--- YOUR INSTRUCTIONS ---
Scan the entries line by line and return those with "fail".

(Stored items)
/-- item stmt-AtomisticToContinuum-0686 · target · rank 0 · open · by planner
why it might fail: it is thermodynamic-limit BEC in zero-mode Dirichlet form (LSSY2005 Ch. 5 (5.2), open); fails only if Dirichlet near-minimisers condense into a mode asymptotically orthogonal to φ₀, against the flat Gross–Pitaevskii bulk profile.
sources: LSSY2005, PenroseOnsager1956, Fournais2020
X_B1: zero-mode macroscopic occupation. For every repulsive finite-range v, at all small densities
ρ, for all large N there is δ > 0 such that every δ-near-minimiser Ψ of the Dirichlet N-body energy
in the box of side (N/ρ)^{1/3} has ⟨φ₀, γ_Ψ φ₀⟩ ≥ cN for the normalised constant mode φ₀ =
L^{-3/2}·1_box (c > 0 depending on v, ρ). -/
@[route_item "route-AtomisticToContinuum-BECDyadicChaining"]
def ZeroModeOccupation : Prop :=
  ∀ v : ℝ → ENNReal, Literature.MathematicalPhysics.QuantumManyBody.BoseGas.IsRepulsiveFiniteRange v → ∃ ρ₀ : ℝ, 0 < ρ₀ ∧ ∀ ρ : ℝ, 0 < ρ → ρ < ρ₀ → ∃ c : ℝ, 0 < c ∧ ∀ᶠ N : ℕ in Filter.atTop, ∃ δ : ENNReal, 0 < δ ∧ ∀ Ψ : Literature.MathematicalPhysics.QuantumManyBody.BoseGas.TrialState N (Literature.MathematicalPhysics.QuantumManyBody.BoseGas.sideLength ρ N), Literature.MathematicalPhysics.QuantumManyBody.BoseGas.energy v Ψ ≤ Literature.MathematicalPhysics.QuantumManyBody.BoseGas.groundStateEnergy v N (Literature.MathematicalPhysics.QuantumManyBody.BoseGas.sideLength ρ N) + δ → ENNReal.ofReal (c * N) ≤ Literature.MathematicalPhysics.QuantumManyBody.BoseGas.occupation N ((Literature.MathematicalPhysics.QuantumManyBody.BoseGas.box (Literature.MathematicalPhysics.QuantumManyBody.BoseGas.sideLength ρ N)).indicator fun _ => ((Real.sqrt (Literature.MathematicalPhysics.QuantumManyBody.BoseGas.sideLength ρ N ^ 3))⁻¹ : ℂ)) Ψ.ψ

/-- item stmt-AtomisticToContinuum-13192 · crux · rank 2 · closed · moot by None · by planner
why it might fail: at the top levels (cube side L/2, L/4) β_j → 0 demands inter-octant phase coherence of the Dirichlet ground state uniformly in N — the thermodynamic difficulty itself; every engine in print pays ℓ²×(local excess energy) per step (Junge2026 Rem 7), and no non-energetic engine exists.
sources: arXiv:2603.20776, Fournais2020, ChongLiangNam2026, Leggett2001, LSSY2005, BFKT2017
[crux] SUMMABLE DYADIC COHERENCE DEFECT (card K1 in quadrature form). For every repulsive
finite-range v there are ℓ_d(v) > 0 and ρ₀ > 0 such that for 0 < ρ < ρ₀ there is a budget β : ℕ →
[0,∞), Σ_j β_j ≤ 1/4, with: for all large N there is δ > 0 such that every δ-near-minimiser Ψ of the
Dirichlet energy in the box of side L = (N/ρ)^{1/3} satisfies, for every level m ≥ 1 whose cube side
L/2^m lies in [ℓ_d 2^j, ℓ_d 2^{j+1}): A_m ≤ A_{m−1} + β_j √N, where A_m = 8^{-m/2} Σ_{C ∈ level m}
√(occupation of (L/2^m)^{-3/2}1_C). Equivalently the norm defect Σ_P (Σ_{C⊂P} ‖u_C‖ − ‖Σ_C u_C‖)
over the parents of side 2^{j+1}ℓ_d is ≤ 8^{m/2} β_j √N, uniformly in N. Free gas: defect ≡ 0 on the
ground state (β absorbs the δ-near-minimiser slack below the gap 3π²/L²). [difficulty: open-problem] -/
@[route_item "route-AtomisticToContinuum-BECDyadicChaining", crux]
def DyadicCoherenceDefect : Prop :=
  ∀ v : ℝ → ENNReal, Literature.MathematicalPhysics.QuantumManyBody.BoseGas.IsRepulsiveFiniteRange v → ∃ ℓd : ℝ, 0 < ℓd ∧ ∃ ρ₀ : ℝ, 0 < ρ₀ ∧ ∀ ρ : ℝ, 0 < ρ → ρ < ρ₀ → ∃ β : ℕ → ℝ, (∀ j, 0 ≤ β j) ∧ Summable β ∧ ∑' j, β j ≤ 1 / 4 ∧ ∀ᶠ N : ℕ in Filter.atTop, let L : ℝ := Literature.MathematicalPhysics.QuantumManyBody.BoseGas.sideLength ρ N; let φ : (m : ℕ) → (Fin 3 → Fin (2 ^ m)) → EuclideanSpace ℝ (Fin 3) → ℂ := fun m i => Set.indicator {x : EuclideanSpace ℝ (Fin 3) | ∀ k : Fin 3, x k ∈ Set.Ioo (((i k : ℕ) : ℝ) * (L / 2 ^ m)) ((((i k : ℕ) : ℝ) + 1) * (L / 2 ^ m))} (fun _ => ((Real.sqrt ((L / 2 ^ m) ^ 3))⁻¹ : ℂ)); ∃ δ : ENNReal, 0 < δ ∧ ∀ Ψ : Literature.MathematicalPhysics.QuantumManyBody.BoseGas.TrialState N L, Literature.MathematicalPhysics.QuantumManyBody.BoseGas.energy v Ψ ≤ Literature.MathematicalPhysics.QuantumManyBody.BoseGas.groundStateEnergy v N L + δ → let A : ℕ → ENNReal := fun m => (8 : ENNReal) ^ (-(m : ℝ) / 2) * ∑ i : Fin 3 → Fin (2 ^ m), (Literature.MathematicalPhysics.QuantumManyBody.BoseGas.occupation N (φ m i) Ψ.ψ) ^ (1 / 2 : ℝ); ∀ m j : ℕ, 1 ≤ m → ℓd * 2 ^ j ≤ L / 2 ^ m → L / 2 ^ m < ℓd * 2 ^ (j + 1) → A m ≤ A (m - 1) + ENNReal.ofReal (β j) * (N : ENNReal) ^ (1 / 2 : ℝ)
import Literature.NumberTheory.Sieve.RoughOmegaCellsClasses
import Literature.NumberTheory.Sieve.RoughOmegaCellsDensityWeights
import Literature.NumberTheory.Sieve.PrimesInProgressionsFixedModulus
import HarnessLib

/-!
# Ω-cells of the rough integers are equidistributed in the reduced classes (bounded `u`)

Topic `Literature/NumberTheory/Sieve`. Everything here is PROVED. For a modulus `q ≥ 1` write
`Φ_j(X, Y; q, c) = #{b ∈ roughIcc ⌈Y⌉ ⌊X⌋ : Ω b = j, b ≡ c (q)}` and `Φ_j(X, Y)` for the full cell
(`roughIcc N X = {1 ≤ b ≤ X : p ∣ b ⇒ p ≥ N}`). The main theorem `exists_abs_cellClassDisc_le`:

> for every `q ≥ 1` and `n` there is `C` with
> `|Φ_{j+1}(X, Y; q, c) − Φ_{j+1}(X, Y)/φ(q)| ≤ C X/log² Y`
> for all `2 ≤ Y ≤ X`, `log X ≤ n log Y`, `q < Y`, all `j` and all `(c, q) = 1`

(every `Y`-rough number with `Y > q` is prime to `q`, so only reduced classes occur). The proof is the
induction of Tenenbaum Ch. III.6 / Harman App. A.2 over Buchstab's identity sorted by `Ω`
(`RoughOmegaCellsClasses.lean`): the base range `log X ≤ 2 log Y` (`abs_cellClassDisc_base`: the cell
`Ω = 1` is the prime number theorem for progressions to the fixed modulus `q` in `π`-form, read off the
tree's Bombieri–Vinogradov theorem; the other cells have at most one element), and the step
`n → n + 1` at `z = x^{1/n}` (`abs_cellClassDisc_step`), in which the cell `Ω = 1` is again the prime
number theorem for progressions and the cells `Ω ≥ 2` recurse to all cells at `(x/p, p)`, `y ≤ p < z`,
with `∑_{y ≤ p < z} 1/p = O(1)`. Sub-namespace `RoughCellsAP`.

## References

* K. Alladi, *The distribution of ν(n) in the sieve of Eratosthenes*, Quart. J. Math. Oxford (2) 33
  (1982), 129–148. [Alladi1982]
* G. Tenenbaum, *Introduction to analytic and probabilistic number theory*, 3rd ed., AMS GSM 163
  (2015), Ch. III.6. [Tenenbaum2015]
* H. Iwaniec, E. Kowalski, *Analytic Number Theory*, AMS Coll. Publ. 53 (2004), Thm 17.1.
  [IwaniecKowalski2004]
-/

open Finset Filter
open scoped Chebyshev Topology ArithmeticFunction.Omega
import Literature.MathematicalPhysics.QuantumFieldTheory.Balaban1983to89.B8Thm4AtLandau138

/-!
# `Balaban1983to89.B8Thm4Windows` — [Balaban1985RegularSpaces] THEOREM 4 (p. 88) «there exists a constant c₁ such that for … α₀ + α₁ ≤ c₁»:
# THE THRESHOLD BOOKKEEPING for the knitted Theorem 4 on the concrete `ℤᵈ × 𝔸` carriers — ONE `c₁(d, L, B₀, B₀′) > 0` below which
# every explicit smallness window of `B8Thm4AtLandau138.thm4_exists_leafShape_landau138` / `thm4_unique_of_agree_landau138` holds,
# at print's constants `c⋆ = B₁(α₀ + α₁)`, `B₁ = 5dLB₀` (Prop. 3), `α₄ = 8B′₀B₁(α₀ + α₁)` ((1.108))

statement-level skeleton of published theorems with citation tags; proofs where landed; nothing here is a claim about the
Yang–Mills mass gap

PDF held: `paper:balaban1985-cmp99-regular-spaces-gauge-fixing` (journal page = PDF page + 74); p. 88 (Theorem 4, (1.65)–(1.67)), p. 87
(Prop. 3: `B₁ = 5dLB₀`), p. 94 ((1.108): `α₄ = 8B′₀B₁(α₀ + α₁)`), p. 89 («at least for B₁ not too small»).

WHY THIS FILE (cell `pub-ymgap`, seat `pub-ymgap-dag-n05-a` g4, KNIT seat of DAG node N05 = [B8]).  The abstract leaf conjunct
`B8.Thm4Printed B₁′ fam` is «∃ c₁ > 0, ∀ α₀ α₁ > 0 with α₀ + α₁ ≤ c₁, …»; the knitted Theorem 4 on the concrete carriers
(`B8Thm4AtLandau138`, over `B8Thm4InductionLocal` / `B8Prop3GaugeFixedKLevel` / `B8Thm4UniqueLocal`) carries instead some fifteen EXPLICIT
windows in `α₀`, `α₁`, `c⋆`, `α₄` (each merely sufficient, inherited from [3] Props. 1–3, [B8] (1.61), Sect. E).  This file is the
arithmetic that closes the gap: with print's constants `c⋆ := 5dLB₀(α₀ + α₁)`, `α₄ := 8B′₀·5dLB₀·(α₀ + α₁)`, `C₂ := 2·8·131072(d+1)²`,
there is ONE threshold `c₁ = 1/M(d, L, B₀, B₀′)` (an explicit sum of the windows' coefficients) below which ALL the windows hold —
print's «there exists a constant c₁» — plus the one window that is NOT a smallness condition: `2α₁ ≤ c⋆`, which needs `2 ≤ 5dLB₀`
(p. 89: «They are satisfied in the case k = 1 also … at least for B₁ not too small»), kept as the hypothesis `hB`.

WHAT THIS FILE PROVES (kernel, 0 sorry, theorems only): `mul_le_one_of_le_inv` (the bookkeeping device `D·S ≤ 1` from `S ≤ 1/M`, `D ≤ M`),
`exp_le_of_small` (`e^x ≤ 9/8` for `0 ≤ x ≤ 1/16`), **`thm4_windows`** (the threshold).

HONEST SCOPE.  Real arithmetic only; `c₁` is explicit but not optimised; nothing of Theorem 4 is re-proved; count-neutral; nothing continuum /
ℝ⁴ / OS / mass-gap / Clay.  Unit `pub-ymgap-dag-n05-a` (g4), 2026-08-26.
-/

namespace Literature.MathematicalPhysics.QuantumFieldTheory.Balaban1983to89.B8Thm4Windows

--- TASK RESULT ---
why it might fail: it is thermodynamic-limit BEC in zero-mode Dirichlet form (LSSY2005 Ch. 5 (5.2), open); fails only if Dirichlet near-minimisers condense into a mode asymptotically orthogonal to φ₀, against the flat Gross–Pitaevskii bulk profile.
why it might fail: at the top levels (cube side L/2, L/4) β_j → 0 demands inter-octant phase coherence of the Dirichlet ground state uniformly in N — the thermodynamic difficulty itself; every engine in print pays ℓ²×(local excess energy) per step (Junge2026 Rem 7), and no non-energetic engine exists.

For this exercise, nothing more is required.